6) Look up the table for the N (0.1) distribution.

**Notice**

whether to use P (X ≤ a) or P (X

P (X ≤ a) = P (X

in some textbooks one finds N (µ, σ) as the “symbol” of the normal distribution, in others N (µ, σ

^{2}We write N (µ, σ), i.e. with the scatter σ instead of the variance σ^{2}.The distance between the expected value µ and the turning points is exactly the same as the scatter σ.
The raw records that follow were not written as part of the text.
/-- **Row patterns (free from the sharp family).** For `m ≥ 3`, every `3`-element row `U` of the odd-cut slack
matrix of `K_{2m}` has a triangular pattern of size `C(m+1,2) − 2` inside the columns where it vanishes: the
complement of `U` is a relabelling of the LAST row `{0} ∪ [4, n−1]` of the sharp family, on which every earlier
column is tight, and the earlier indices form a triangular pattern by themselves.
[cite: GouveiaRobinsonThomas2013, Prop. 2.6 (p06); FawziEtAl2015, Thm. 2.10 + Ex. 2.11 (p07)] -/
theorem exists_rowPattern_three (hm : 3 ≤ m) (U : OddSet (2 * m)) (hU : U.1.card = 3) :
    ∃ (ρ : Fin ((m + 1).choose 2 - 2) → OddSet (2 * m)) (γ : Fin ((m + 1).choose 2 - 2) → PMatch (2 * m)),
      (∀ b, pmOddCutSlack (2 * m) U (γ b) = 0) ∧ (∀ b, pmOddCutSlack (2 * m) (ρ b) (γ b) ≠ 0) ∧
        ∀ b b', b < b' → pmOddCutSlack (2 * m) (ρ b) (γ b') = 0 := by
  have hn : Even (2 * m) := even_two_mul m
  obtain ⟨σ, hσ⟩ := exists_imgOdd_eq (rowOf m hm (lastIdx m)) (complOdd hn U)
    (by rw [card_rowOf_lastIdx, card_complOdd, hU])
  obtain ⟨f, hfP, hf⟩ := exists_fin_codeDecreasing ((idx m).erase (lastIdx m)) (code m)
    ((code_injOn hm).mono (Finset.coe_subset.2 (Finset.erase_subset _ _)))
  have hK := card_erase_idx hm (lastIdx_mem hm)
  have hfI : ∀ a, f a ∈ idx m := fun a => Finset.mem_of_mem_erase (hfP a)
  have hfne : ∀ a, f a ≠ lastIdx m := fun a => Finset.ne_of_mem_erase (hfP a)
  refine ⟨fun b => imgOdd σ (rowOf m hm (f (Fin.cast hK.symm b))),
    fun b => imgPM σ (colOf m hm (f (Fin.cast hK.symm b))).toPMatch, fun b => ?_, fun b => ?_,
    fun b b' hbb' => ?_⟩
  · rw [← pmOddCutSlack_complOdd hn U, ← hσ, pmOddCutSlack_img]
    exact slack_rowOf_colOf_eq_zero hm (lastIdx_mem hm) (hfI _) (code_lt_code_lastIdx hm (hfI _) (hfne _))
  · rw [pmOddCutSlack_img]
    exact slack_rowOf_colOf_ne_zero hm (hfI _)
  · rw [pmOddCutSlack_img]
    exact slack_rowOf_colOf_eq_zero hm (hfI _) (hfI _) (hf _ _ hbb')

/-- **Column patterns (free from the sharp family).** For `m ≥ 3`, every column `M` of the odd-cut slack matrix
of `K_{2m}` has a triangular pattern of size `C(m+1,2) − 2` inside the rows where it vanishes: `M` is a
relabelling of the FIRST column `T(n−1, n−2)` of the sharp family, which is tight on every later row.
[cite: GouveiaRobinsonThomas2013, Prop. 2.6 (p06); FawziEtAl2015, Thm. 2.10 + Ex. 2.11 (p07)] -/
theorem exists_colPattern (hm : 3 ≤ m) (M : PMatch (2 * m)) :
    ∃ (ρ : Fin ((m + 1).choose 2 - 2) → OddSet (2 * m)) (γ : Fin ((m + 1).choose 2 - 2) → PMatch (2 * m)),
      (∀ b, pmOddCutSlack (2 * m) (ρ b) M = 0) ∧ (∀ b, pmOddCutSlack (2 * m) (ρ b) (γ b) ≠ 0) ∧
        ∀ b b', b < b' → pmOddCutSlack (2 * m) (ρ b) (γ b') = 0 := by
  obtain ⟨σ, hσ⟩ := exists_imgPM_eq (colOf m hm (firstIdx m)).toPMatch M
  obtain ⟨f, hfP, hf⟩ := exists_fin_codeDecreasing ((idx m).erase (firstIdx m)) (code m)
    ((code_injOn hm).mono (Finset.coe_subset.2 (Finset.erase_subset _ _)))
  have hK := card_erase_idx hm (firstIdx_mem m)
  have hfI : ∀ a, f a ∈ idx m := fun a => Finset.mem_of_mem_erase (hfP a)
  have hfne : ∀ a, f a ≠ firstIdx m := fun a => Finset.ne_of_mem_erase (hfP a)
  refine ⟨fun b => imgOdd σ (rowOf m hm (f (Fin.cast hK.symm b))),
    fun b => imgPM σ (colOf m hm (f (Fin.cast hK.symm b))).toPMatch, fun b => ?_, fun b => ?_,
    fun b b' hbb' => ?_⟩
  · rw [← hσ, pmOddCutSlack_img]
    exact slack_rowOf_colOf_eq_zero hm (hfI _) (firstIdx_mem m) (code_firstIdx_lt hm (hfI _) (hfne _))
  · rw [pmOddCutSlack_img]
    exact slack_rowOf_colOf_ne_zero hm (hfI _)
  · rw [pmOddCutSlack_img]
    exact slack_rowOf_colOf_eq_zero hm (hfI _) (hfI _) (hf _ _ hbb')

/-! ### §4 An explicit `𝔽₂`-invertible minor of size `(m−1)(m−2)` inside the `3`-set rows -/

/-- **Partner map of the column `N(p,q)`**: the base matching `M₀ = {01, 23, 45, …}` (partner `x ↦ x ± 1`) with
the blocks of `p` (an even label `≥ 2`) and of `q` (a label in a later block) re-matched as `{p, q}, {p+1, q'}`,
`q'` the `M₀`-partner of `q`. [folklore] -/
def swapFun (p q q' x : ℕ) : ℕ :=
  if x = p then q else if x = q then p else if x = p + 1 then q' else if x = q' then p + 1
  else if x % 2 = 0 then x + 1 else x - 1

/-- **The data of a column `N(p,q)`** of the minor, a perfect matching of `K_n` (`n` even) in the vocabulary of the
Rothvoß files (`PMatch n`, an element of `𝓜_all`): `p` even, `2 ≤ p`, `q ≥ p + 2` (a later block), `q < n`, `q'` the
`M₀`-partner of `q` (encoded linearly as `q' + 2 (q mod 2) = q + 1`). The family itself is the cell's, not Rothvoß's.
[cite: Rothvoss2017, §2 (PDF p. 6: `𝓜_all`, the perfect matchings of `K_n`)] -/
structure SwapCol (n : ℕ) where
  /-- the even label whose block is re-matched [cite: Rothvoss2017, §2 (PDF p. 6)] -/
  p : ℕ
  /-- the label matched to `p` [cite: Rothvoss2017, §2 (PDF p. 6)] -/
  q : ℕ
  /-- the `M₀`-partner of `q` [cite: Rothvoss2017, §2 (PDF p. 6)] -/
  q' : ℕ
  /-- validity of the data [cite: Rothvoss2017, §2 (PDF p. 6)] -/
  ok : p % 2 = 0 ∧ 2 ≤ p ∧ p + 2 ≤ q ∧ q < n ∧ q' + 2 * (q % 2) = q + 1 ∧ n % 2 = 0

namespace SwapCol

variable (t : SwapCol n)

/-- `N(p,q)` lives on `n` labels. [folklore] -/
private theorem swapFun_lt {x : ℕ} (hx : x < n) : swapFun t.p t.q t.q' x < n := by
  obtain ⟨h1, h2, h3, h4, h5, h6⟩ := t.ok
  unfold swapFun
  split_ifs <;> omega

/-- `N(p,q)` is an involution. [folklore] -/
private theorem swapFun_swapFun (x : ℕ) : swapFun t.p t.q t.q' (swapFun t.p t.q t.q' x) = x := by
  obtain ⟨h1, h2, h3, h4, h5, h6⟩ := t.ok
  generalize hy : swapFun t.p t.q t.q' x = y
  unfold swapFun at hy ⊢
  split_ifs at hy <;> split_ifs <;> omega

/-- `N(p,q)` has no fixed point. [folklore] -/
private theorem swapFun_ne (x : ℕ) : swapFun t.p t.q t.q' x ≠ x := by
  obtain ⟨h1, h2, h3, h4, h5, h6⟩ := t.ok
  unfold swapFun
  split_ifs <;> omega

/-- `N(p,q)` as a map of `Fin n`. [folklore] -/
def fin (x : Fin n) : Fin n := ⟨swapFun t.p t.q t.q' x, t.swapFun_lt x.2⟩

/-- `N(p,q)` is an involution of `Fin n`. [folklore] -/
private theorem fin_involutive : Function.Involutive t.fin := fun x => Fin.ext (t.swapFun_swapFun x)

/-- `N(p,q)` as a permutation of `Fin n`. [folklore] -/
def perm : Perm (Fin n) := Function.Involutive.toPerm t.fin t.fin_involutive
Now for a better understanding

**example**

The height of men in Germany is normally distributed with an expected value of 1.7 m with a dispersion of 0.1 m. What is the probability

a) to be less than 1.65,

b) to be greater than 1.72 as well

c) to have a height between 1.55 m and 1.75 m?

We apply the above scheme to solve this:

Step 1) It is evidently the normal distribution N (1.7; 0.1).

Step 2) Then we write down the task formally

a) P (X ≤ 1.65)

b) P (X ≥ 1.72)

c) P (1.55 ≤ X ≤ 1.75)

We turn the direction, if necessary, to "less than or equal to"

a) you don't have to change anything

b) P (X ≥ 1.72) = 1 - P (X ≤ 1.72)

c) P (1.55 ≤ X ≤ 1.75) = P (X ≤ 1.75) - P (X ≤ 1.55)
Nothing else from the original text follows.